Minha mãe pega um balde no compartimento em baixo da pia, meu sorriso de felicidade é notável.
- Traga esse balde cheio e ande devagar até lá. – manda ela. – Cuidado para não sumir o balde, como fez com o facão, será muito difícil conseguir outro.
- Cuidarei dele com a minha vida, pode deixar. – digo em tom de brincadeira.
- E sem mais passeios pela floresta. – fala minha mãe seriamente.
- Já aprendi minha lição. – afirmo.
Termino minha refeição rapidamente, pego o balde e saio.
Próximo a entrada do vilarejo, alguns homens carregam grandes toras de madeira, aproximo-me e enquanto passo pelo local, observo. No topo das toras há um armamento de metal com uma caixa sob ela, feita do mesmo material. Em uma grande mesa, debruçado sobre alguns projetos, está Rick, parece interessado, chamo sua atenção, ele olha e vem diretamente a mim.
- Já está podendo sair? – pergunta ele surpreso.

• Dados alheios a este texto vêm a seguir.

/-- The vertices of a plaquette of the plane `(1,2)` lie on the layers `δ(x)`, `δ(x) - 1`. -/
theorem lay_vert_plane12 (x : Site 3 L) (t : Fin 4) :
    lay (0 : Fin 3) 1 (vert (x, plane12) t) = lay 0 1 x ∨
      lay (0 : Fin 3) 1 (vert (x, plane12) t) = lay 0 1 x - 1 := by
  fin_cases t
  · exact Or.inl rfl
  · right; show lay 0 1 (x.shift 1) = _; rw [lay_shift]; simp
  · left; show lay 0 1 (x.shift 2) = _; rw [lay_shift]; simp
  · right; show lay 0 1 ((x.shift 1).shift 2) = _; rw [lay_shift, lay_shift]; simp

/-- The second vertex of a `(0,2)`-plaquette lies one layer up. -/
theorem lay_vert_one_plane02 (x : Site 3 L) : lay (0 : Fin 3) 1 (vert (x, plane02) 1) = lay 0 1 x + 1 := by
  show lay 0 1 (x.shift 0) = _; rw [lay_shift]; simp

/-- The second vertex of a `(1,2)`-plaquette lies one layer down. -/
theorem lay_vert_one_plane12 (x : Site 3 L) : lay (0 : Fin 3) 1 (vert (x, plane12) 1) = lay 0 1 x - 1 := by
  show lay 0 1 (x.shift 1) = _; rw [lay_shift]; simp

variable [NeZero L] {c : ℕ}

/-- **A vertex on the back layer `δ = c` puts the plaquette in the rest** (`L = 2c`, `c ≥ 2`). -/
theorem mem_restPlaqs_of_lay_vert (hc : 2 ≤ c) (hL : L = 2 * c) {q : Plaquette 3 L} (t : Fin 4)
    (ht : lay (0 : Fin 3) 1 (vert q t) = ((c : ℕ) : ZMod L)) : q ∈ restPlaqs (0 : Fin 3) 1 c := by
  refine mem_restPlaqs_of_vert t ?_ ?_
  · rw [ht]; exact not_val_c_lt hc hL
  · rw [ht, neg_cast_c hL]; exact not_val_c_lt hc hL

/-- A plaquette with all vertices on the layers `c - 2`, `c - 1` is inner, not in the rest. -/
theorem not_mem_restPlaqs_of_low (hc : 2 ≤ c) (hL : L = 2 * c) {q : Plaquette 3 L}
    (hv : ∀ t : Fin 4, lay (0 : Fin 3) 1 (vert q t) = ((c - 1 : ℕ) : ZMod L) ∨
      lay (0 : Fin 3) 1 (vert q t) = ((c - 2 : ℕ) : ZMod L))
    (h1 : ∃ t : Fin 4, lay (0 : Fin 3) 1 (vert q t) = ((c - 1 : ℕ) : ZMod L)) :
    q ∉ restPlaqs (0 : Fin 3) 1 c := by
  refine not_mem_restPlaqs_of_layers (fun t => ?_) ?_
  · rcases hv t with h | h
    · rw [h]; exact val_cast_lt hL (by omega)
    · rw [h]; exact val_cast_lt hL (by omega)
  · obtain ⟨t, ht⟩ := h1
    exact ⟨t, by rw [ht]; exact cast_pred_ne_zero hc hL⟩

/-- A plaquette with all vertices on the layers `-(c - 2)`, `-(c - 1)` is the mirror image of an
inner one, not in the rest. -/
theorem not_mem_restPlaqs_of_high (hc : 2 ≤ c) (hL : L = 2 * c) {q : Plaquette 3 L}
    (hv : ∀ t : Fin 4, lay (0 : Fin 3) 1 (vert q t) = -((c - 1 : ℕ) : ZMod L) ∨
      lay (0 : Fin 3) 1 (vert q t) = -((c - 2 : ℕ) : ZMod L))
    (h1 : ∃ t : Fin 4, lay (0 : Fin 3) 1 (vert q t) = -((c - 1 : ℕ) : ZMod L)) :
    q ∉ restPlaqs (0 : Fin 3) 1 c := by
  refine not_mem_restPlaqs_of_neg_layers (fun t => ?_) ?_
  · rcases hv t with h | h
    · rw [h, neg_neg]; exact val_cast_lt hL (by omega)
    · rw [h, neg_neg]; exact val_cast_lt hL (by omega)
  · obtain ⟨t, ht⟩ := h1
    exact ⟨t, by rw [ht, neg_ne_zero]; exact cast_pred_ne_zero hc hL⟩

omit [NeZero L] in
/-- `(c-1) - 1 = c - 2` in `ℤ/L` (`c ≥ 2`). -/
theorem cast_pred_sub_one (hc : 2 ≤ c) : ((c - 1 : ℕ) : ZMod L) - 1 = ((c - 2 : ℕ) : ZMod L) := by
  rw [sub_eq_iff_eq_add, ← Nat.cast_add_one]
  congr 1
  omega

end Layers

/-! ## The plane of a vertical plaquette -/

section Plane

/-- A vertical plaquette with horizontal direction `0` lies in the plane `(0,2)`. -/
theorem snd_eq_plane02 {p : Plaquette 3 L} (h2 : p.2.1.2 = 2) (h0 : p.2.1.1 = 0) : p.2 = plane02 :=
  Subtype.ext (Prod.ext h0 h2)

/-- A vertical plaquette with horizontal direction `1` lies in the plane `(1,2)`. -/
theorem snd_eq_plane12 {p : Plaquette 3 L} (h2 : p.2.1.2 = 2) (h1 : p.2.1.1 = 1) : p.2 = plane12 :=
  Subtype.ext (Prod.ext h1 h2)

/-- A plaquette whose base shifted by `a` is `vsite A z` is based at `vsite (A - e_a) z`. -/
theorem fst_eq_vsite_unbump {p : Plaquette 3 L} {A : ZMod L × ZMod L} {z : ZMod L} {a : Fin 3}
    (ha : a ≠ 2) (h : vsite A z = p.1.shift a) : p.1 = vsite (unbump a A) z := by
  apply shift_injective a
  rw [← h, vsite_shift_of_ne_two _ z ha, bump_unbump]

/-- **The four fins over a column**: a plaquette through the vertical link `(vsite A z, 2)` is
`(vsite A z; 0,2)`, `(vsite (A-e₀) z; 0,2)`, `(vsite A z; 1,2)` or `(vsite (A-e₁) z; 1,2)`. -/
theorem fin_cases {p : Plaquette 3 L} {A : ZMod L × ZMod L} {z : ZMod L}
    (h : pcnt p (vsite A z, 2) ≠ 0) :
    p = (vsite A z, plane02) ∨ p = (vsite (unbump 0 A) z, plane02) ∨
      p = (vsite A z, plane12) ∨ p = (vsite (unbump 1 A) z, plane12) := by
  obtain ⟨hj, hy⟩ := vertical_of_pcnt_ne_zero h
  have ha := plaq_fst_ne_two p
  rcases eq_zero_or_one_of_ne_two ha with ha0 | ha1
  · have hpl := snd_eq_plane02 hj ha0
    rcases hy with hy | hy
    · rw [ha0] at hy
      exact Or.inr (Or.inl (Prod.ext (fst_eq_vsite_unbump (by decide) hy) hpl))
    · exact Or.inl (Prod.ext hy.symm hpl)
  · have hpl := snd_eq_plane12 hj ha1
    rcases hy with hy | hy
    · rw [ha1] at hy
      exact Or.inr (Or.inr (Or.inr (Prod.ext (fst_eq_vsite_unbump (by decide) hy) hpl)))
    · exact Or.inr (Or.inr (Or.inl (Prod.ext hy.symm hpl)))

end Plane

/-! ## Rest fins over the two layers of the witness -/

section RestFins

variable [NeZero L] {c : ℕ}

/-- ★ **Rest fins over the top inner layer.** `L = 2c`, `c ≥ 2`, `δ(A) = c - 1`: a REST plaquette
through the vertical link over `A` at height `z` is `(vsite A z; 0,2)` or `(vsite (A - e₁) z; 1,2)`
(both lean on the back layer `δ = c`; the fins `(vsite (A - e₀) z; 0,2)`, `(vsite A z; 1,2)` lie
inside the half). -/
theorem rest_fin_low (hc : 2 ≤ c) (hL : L = 2 * c) {A : ZMod L × ZMod L}
    (hA : A.1 - A.2 = ((c - 1 : ℕ) : ZMod L)) {p : Plaquette 3 L} {z : ZMod L}
    (hp : p ∈ restPlaqs (0 : Fin 3) 1 c) (h : pcnt p (vsite A z, 2) ≠ 0) :
    p = (vsite A z, plane02) ∨ p = (vsite (unbump 1 A) z, plane12) := by
  rcases fin_cases h with hq | hq | hq | hq
  · exact Or.inl hq
  · exfalso
    subst hq
    refine not_mem_restPlaqs_of_low hc hL (fun t => ?_) ⟨1, ?_⟩ hp
    · rcases lay_vert_plane02 (vsite (unbump 0 A) z) t with ht | ht
      · right; rw [ht, lay_vsite, lay_unbump_zero, hA, cast_pred_sub_one hc]
      · left; rw [ht, lay_vsite, lay_unbump_zero, hA, sub_add_cancel]
    · rw [lay_vert_one_plane02, lay_vsite, lay_unbump_zero, hA, sub_add_cancel]
  · exfalso
    subst hq
    refine not_mem_restPlaqs_of_low hc hL (fun t => ?_) ⟨0, ?_⟩ hp
    · rcases lay_vert_plane12 (vsite A z) t with ht | ht
      · left; rw [ht, lay_vsite, hA]
      · right; rw [ht, lay_vsite, hA, cast_pred_sub_one hc]
    · show lay 0 1 (vsite A z) = _
      rw [lay_vsite, hA]
  · exact Or.inr hq

/-- ★ **Rest fins over the mirror image of the top inner layer.** `L = 2c`, `c ≥ 2`,
`δ(A') = -(c - 1)`: a REST plaquette through the vertical link over `A'` at height `z` is
`(vsite (A' - e₀) z; 0,2)` or `(vsite A' z; 1,2)`. -/
theorem rest_fin_high (hc : 2 ≤ c) (hL : L = 2 * c) {A' : ZMod L × ZMod L}
    (hA' : A'.1 - A'.2 = -((c - 1 : ℕ) : ZMod L)) {p : Plaquette 3 L} {z : ZMod L}
    (hp : p ∈ restPlaqs (0 : Fin 3) 1 c) (h : pcnt p (vsite A' z, 2) ≠ 0) :
    p = (vsite (unbump 0 A') z, plane02) ∨ p = (vsite A' z, plane12) := by
  have e2 : -((c - 1 : ℕ) : ZMod L) + 1 = -((c - 2 : ℕ) : ZMod L) := by
    rw [← cast_pred_sub_one hc]; ring
  rcases fin_cases h with hq | hq | hq | hq
  · exfalso
    subst hq
    refine not_mem_restPlaqs_of_high hc hL (fun t => ?_) ⟨0, ?_⟩ hp
    · rcases lay_vert_plane02 (vsite A' z) t with ht | ht
      · left; rw [ht, lay_vsite, hA']
      · right; rw [ht, lay_vsite, hA', e2]
    · show lay 0 1 (vsite A' z) = _
      rw [lay_vsite, hA']
  · exact Or.inl hq
  · exact Or.inr hq
  · exfalso
    subst hq
    refine not_mem_restPlaqs_of_high hc hL (fun t => ?_) ⟨1, ?_⟩ hp
    · rcases lay_vert_plane12 (vsite (unbump 1 A') z) t with ht | ht
      · right; rw [ht, lay_vsite, lay_unbump_one, hA', e2]
      · left; rw [ht, lay_vsite, lay_unbump_one, hA', add_sub_cancel_right]
    · rw [lay_vert_one_plane12, lay_vsite, lay_unbump_one, hA', add_sub_cancel_right]

/-- The fin `(vsite A z; 0,2)` over a top-inner-layer column is a rest plaquette. -/
theorem low02_mem_restPlaqs (hc : 2 ≤ c) (hL : L = 2 * c) {A : ZMod L × ZMod L}
    (hA : A.1 - A.2 = ((c - 1 : ℕ) : ZMod L)) (z : ZMod L) :
    ((vsite A z, plane02) : Plaquette 3 L) ∈ restPlaqs (0 : Fin 3) 1 c :=
  mem_restPlaqs_of_lay_vert hc hL 1 (by
    rw [lay_vert_one_plane02, lay_vsite, hA, cast_pred_add_one hc])

/-- The fin `(vsite (A - e₁) z; 1,2)` over a top-inner-layer column is a rest plaquette. -/
theorem low12_mem_restPlaqs (hc : 2 ≤ c) (hL : L = 2 * c) {A : ZMod L × ZMod L}
    (hA : A.1 - A.2 = ((c - 1 : ℕ) : ZMod L)) (z : ZMod L) :
    ((vsite (unbump 1 A) z, plane12) : Plaquette 3 L) ∈ restPlaqs (0 : Fin 3) 1 c :=
  mem_restPlaqs_of_lay_vert hc hL 0 (by
    show lay 0 1 (vsite (unbump 1 A) z) = _
    rw [lay_vsite, lay_unbump_one, hA, cast_pred_add_one hc])

/-- The fin `(vsite (A' - e₀) z; 0,2)` over a column of the layer `-(c-1)` is a rest plaquette. -/
theorem high02_mem_restPlaqs (hc : 2 ≤ c) (hL : L = 2 * c) {A' : ZMod L × ZMod L}
    (hA' : A'.1 - A'.2 = -((c - 1 : ℕ) : ZMod L)) (z : ZMod L) :
    ((vsite (unbump 0 A') z, plane02) : Plaquette 3 L) ∈ restPlaqs (0 : Fin 3) 1 c :=
  mem_restPlaqs_of_lay_vert hc hL 0 (by
    show lay 0 1 (vsite (unbump 0 A') z) = _
    rw [lay_vsite, lay_unbump_zero, hA', ← neg_add', cast_pred_add_one hc, neg_cast_c hL])
import Mathlib
import HarnessLib
import HarnessLib.Audit
import Literature.NumberTheory.LFunctions.RiemannXi

/-!
# Jensen polynomials of ξ — the LOG-BAND leaf J-P(P3) (statement only)

Cell rh-jensen (human ruling D-0040, ladder RH column JENSEN, rung J-P(P3) «complement region / LOG BAND»;
label «closes rung J-P(P3)», proof-of-data, never summit credit; RH-FREE).

The column's large-shift ranges so far: `∃ N(d)` (GORZ 2019) → `c·e^d` (GORTTW) → `2d³` (J-P(P1′),
`JensenCubicRangeTwo`, proved) → `20·√d·log n ≤ n` (J-P(P1″), `JensenSqrtLogRangeTwenty`, proved). This file
declares the next rung's LEAF: hyperbolicity of `J^{d,n}_γ` on a LOGARITHMIC band `n ≥ C·log(d+1)` for every rate
`C > 1/8`, from some shift `n₁(C)` on. The threshold `1/8` is the typed obstruction of the cell's idea-1 seat
(TRANSFER-LENS-5: rate `C ↔` window abscissa `σ₀ = ½ + 4C` of the arc/saddle transform; `C > 1/8 ⇔ σ₀ > 1`,
where ζ is a convergent Dirichlet series — RH-free; `C ≤ 1/8` would be quasi-RH re-indexed and is NOT claimed).

WHAT THIS IS NOT: nothing here bears on the zeros of ζ off the critical line or the truth of RH. Under RH every
`J^{d,n}_γ` is hyperbolic (Pólya), so RH implies this statement trivially; the converse inference is barred
(`Literature.Barriers.RiemannHypothesis.JensenPolynomials`, Farmer 2022): a hyperbolicity range with `N(d) → ∞`
— here `N(d) ≍ log d` — carries no information on RH.

Statement only (`def … : Prop`); no `sorry`, no facts, no instances, no notation.
-/

set_option linter.dupNamespace false

namespace Summit.RiemannHypothesis.RiemannHypothesis.Theorems.JensenPolynomials

open Literature.NumberTheory.LFunctions Polynomial

/-- **RH-FREE. LOG BAND above rate 1/8: for every `C > 1/8` there is a shift `n₁` such that `J^{d,n}_γ` is
hyperbolic whenever `n ≥ n₁` and `C·log(d+1) ≤ n`** (so `N(d) ≤ max(n₁(C), C·log(d+1))`: the degree range at
shift `n` is EXPONENTIAL, `d + 1 ≤ e^{n/C}`, against the polynomial `d ≤ (n/(20 log n))²` of J-P(P1″)). The
threshold `n₁(C)` is left existential on purpose (the mechanism's constants are asymptotic); `C ≤ 1/8` is not
claimed (quasi-RH re-indexed). -/
@[conjecture] def JensenLogBandEighth : Prop :=
  ∀ C : ℝ, 1 / 8 < C → ∃ n₁ : ℕ, ∀ d n : ℕ, n₁ ≤ n → C * Real.log ((d : ℝ) + 1) ≤ (n : ℝ) →
    (jensenPoly xiTaylorCoeff d n).Splits

end Summit.RiemannHypothesis.RiemannHypothesis.Theorems.JensenPolynomials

- Minha mãe abriu uma exceção. Os remédios que ela pegou no centro médico, acabaram com a dor e o incômodo em pouco tempo – respondo.
- Para onde está indo? – Rick indaga.
- Vou buscar água no lago. O que vocês estão fazendo? – questiono olhando os homens a alguns metros carregando mais toras de madeira.
- Alguns caras conseguiram descobrir como restaurar a energia elétrica do vilarejo, por isso irão substituir os postes por essas estruturas de madeira e ferro, para assim distribuir a energia por todo local. – ele explica. – Estava olhando os projetos, e eles realmente pensaram em todos os detalhes, logo após os mercadores chegarem com algumas coisas que precisamos, a energia elétrica será ligada, alguns estão até querendo fazer uma festa para comemorar.
Nem acredito que teremos eletricidade, um grande passo para aqueles que quando chegaram aqui não tinham nem um teto para se abrigar.
- É melhor eu ir, daqui a pouco minha mãe já estará arrancando os cabelos de tanta preocupação. – ironizo.
Rick abre um sorriso.
- Posso ir com você? – pede ele. – Só fui nesse lugar uma vez rapidinho e estou louco pra voltar.
- Se você não estiver ocupado, pode vir. – autorizo.
- Já fiz minha parte, os outros só estão acertando onde ficará cada poste improvisado, quando voltar, os ajudo a fincar cada um em seu lugar. – diz ele.
O garoto guarda os projetos com cuidado e seguimos.
- Ainda estou impressionado como vocês do vilarejo conseguiram construir e manter uma sociedade com tão pouco. – Rick elogia no caminho até o lago.
- Quando todos encontraram aquele local, sabiam que não poderiam desperdiçar a oportunidade que havia caído em suas mãos, então trabalharam pesado por meses, até chegar no que você vê hoje. – explico. – No começo foi difícil, é claro, mas superamos os obstáculos e as desavenças.
- Parabéns, vocês dão um exemplo de perfeito trabalho em grupo, conseguem viver com o básico, enquanto outros por aí gastam energia em guerras que não levarão a lugar nenhum. – posso sentir a indignação na voz de Rick.
Chegamos ao lago, enquanto encho o balde, meu companheiro fica sentado na grama a observar a paisagem. Depois de terminar o trabalho, sento ao seu lado.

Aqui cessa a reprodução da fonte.